### PROBLEM STATEMENT
Stop after the line that contains "Def. 3.1.3. [BierstoneGrigorievMilmanWlodarczyk2011]"; until then, restate each line of the entries word for word from the very first.

Collected data entries:
---

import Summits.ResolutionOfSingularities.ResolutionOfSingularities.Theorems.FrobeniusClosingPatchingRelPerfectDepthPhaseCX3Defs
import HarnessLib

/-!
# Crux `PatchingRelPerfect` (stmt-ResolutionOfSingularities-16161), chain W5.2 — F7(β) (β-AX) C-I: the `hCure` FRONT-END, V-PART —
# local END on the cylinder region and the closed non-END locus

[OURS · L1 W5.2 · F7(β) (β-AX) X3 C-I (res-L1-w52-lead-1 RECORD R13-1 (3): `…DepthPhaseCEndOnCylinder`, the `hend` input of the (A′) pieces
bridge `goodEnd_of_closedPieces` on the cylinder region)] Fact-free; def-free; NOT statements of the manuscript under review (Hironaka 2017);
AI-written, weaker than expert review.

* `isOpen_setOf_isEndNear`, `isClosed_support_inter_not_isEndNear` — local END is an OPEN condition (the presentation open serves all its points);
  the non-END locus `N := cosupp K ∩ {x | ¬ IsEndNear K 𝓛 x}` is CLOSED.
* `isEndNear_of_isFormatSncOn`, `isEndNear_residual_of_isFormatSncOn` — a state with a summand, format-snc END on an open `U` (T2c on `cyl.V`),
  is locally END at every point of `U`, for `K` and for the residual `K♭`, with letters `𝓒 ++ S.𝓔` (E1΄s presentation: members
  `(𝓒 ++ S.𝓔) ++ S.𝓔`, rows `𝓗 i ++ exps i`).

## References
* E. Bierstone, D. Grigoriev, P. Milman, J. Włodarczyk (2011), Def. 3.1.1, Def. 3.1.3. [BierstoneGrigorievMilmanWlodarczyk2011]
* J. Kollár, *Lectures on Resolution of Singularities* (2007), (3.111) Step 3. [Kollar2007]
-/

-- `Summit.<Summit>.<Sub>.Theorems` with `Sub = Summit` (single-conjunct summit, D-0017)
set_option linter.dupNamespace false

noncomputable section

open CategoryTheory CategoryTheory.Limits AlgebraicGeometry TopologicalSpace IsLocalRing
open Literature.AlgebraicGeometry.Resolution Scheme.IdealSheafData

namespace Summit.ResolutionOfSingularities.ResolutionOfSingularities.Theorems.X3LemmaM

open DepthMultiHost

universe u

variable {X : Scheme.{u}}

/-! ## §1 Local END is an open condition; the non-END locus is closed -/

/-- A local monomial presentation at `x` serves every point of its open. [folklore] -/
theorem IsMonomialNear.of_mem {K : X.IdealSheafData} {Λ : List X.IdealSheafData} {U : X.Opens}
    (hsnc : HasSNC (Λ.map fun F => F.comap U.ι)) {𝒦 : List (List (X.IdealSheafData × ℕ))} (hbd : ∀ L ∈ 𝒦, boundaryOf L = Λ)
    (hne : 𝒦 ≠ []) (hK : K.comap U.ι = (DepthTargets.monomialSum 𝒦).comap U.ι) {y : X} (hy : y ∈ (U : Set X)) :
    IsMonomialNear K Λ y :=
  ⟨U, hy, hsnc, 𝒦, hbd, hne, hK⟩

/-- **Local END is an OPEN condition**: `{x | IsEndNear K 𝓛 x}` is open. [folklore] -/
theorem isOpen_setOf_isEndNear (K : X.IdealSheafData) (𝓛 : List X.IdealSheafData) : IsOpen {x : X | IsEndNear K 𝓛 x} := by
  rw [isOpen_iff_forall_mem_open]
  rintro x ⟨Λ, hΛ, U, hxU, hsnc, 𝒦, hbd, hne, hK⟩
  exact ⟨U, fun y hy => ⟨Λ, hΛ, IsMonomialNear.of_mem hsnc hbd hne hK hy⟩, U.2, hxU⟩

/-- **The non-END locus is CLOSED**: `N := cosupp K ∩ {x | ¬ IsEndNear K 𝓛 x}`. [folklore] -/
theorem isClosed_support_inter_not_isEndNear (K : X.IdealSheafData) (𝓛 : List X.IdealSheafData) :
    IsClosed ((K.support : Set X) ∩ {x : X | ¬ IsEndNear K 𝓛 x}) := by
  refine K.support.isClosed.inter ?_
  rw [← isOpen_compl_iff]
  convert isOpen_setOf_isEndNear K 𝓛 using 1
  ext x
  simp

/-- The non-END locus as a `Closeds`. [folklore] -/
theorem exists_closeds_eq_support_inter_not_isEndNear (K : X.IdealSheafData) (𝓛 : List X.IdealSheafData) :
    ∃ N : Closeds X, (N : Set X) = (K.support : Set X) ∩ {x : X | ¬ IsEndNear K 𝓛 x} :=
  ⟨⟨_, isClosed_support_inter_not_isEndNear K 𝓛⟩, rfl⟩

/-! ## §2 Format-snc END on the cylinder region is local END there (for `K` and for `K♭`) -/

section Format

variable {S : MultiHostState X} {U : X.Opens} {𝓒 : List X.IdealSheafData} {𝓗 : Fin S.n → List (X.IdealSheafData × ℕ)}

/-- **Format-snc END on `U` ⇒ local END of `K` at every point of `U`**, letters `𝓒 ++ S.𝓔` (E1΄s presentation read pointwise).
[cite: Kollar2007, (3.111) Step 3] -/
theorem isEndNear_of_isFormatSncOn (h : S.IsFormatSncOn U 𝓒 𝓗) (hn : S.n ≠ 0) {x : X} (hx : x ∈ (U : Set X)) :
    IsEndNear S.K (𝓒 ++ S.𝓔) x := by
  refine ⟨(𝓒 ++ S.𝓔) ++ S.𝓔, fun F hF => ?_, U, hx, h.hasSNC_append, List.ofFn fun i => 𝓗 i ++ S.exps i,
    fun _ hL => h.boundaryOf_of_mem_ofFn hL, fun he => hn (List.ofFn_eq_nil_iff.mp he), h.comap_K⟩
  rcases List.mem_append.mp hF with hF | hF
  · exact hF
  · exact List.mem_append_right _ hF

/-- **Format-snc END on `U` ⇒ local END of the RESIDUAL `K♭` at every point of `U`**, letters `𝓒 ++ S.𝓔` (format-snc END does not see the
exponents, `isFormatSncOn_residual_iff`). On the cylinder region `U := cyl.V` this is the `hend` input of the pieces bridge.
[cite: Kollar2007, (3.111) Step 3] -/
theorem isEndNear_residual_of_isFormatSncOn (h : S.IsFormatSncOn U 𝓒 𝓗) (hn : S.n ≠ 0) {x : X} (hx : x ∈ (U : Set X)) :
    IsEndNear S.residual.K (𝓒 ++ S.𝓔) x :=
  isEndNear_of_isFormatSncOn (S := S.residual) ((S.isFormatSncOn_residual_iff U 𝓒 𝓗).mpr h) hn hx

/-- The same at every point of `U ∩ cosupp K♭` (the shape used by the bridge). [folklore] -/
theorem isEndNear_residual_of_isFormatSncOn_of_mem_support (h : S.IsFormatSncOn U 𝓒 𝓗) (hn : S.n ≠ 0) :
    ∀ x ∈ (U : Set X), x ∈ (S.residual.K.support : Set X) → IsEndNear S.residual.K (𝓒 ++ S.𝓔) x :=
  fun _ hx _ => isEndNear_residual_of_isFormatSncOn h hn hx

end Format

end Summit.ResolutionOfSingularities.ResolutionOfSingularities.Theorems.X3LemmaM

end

---

### WRITTEN RESPONSE
import Summits.ResolutionOfSingularities.ResolutionOfSingularities.Theorems.FrobeniusClosingPatchingRelPerfectDepthPhaseCX3Defs
import HarnessLib

/-!
# Crux `PatchingRelPerfect` (stmt-ResolutionOfSingularities-16161), chain W5.2 — F7(β) (β-AX) C-I: the `hCure` FRONT-END, V-PART —
# local END on the cylinder region and the closed non-END locus

[OURS · L1 W5.2 · F7(β) (β-AX) X3 C-I (res-L1-w52-lead-1 RECORD R13-1 (3): `…DepthPhaseCEndOnCylinder`, the `hend` input of the (A′) pieces
bridge `goodEnd_of_closedPieces` on the cylinder region)] Fact-free; def-free; NOT statements of the manuscript under review (Hironaka 2017);
AI-written, weaker than expert review.

* `isOpen_setOf_isEndNear`, `isClosed_support_inter_not_isEndNear` — local END is an OPEN condition (the presentation open serves all its points);
  the non-END locus `N := cosupp K ∩ {x | ¬ IsEndNear K 𝓛 x}` is CLOSED.
* `isEndNear_of_isFormatSncOn`, `isEndNear_residual_of_isFormatSncOn` — a state with a summand, format-snc END on an open `U` (T2c on `cyl.V`),
  is locally END at every point of `U`, for `K` and for the residual `K♭`, with letters `𝓒 ++ S.𝓔` (E1΄s presentation: members
  `(𝓒 ++ S.𝓔) ++ S.𝓔`, rows `𝓗 i ++ exps i`).

## References
* E. Bierstone, D. Grigoriev, P. Milman, J. Włodarczyk (2011), Def. 3.1.1, Def. 3.1.3. [BierstoneGrigorievMilmanWlodarczyk2011]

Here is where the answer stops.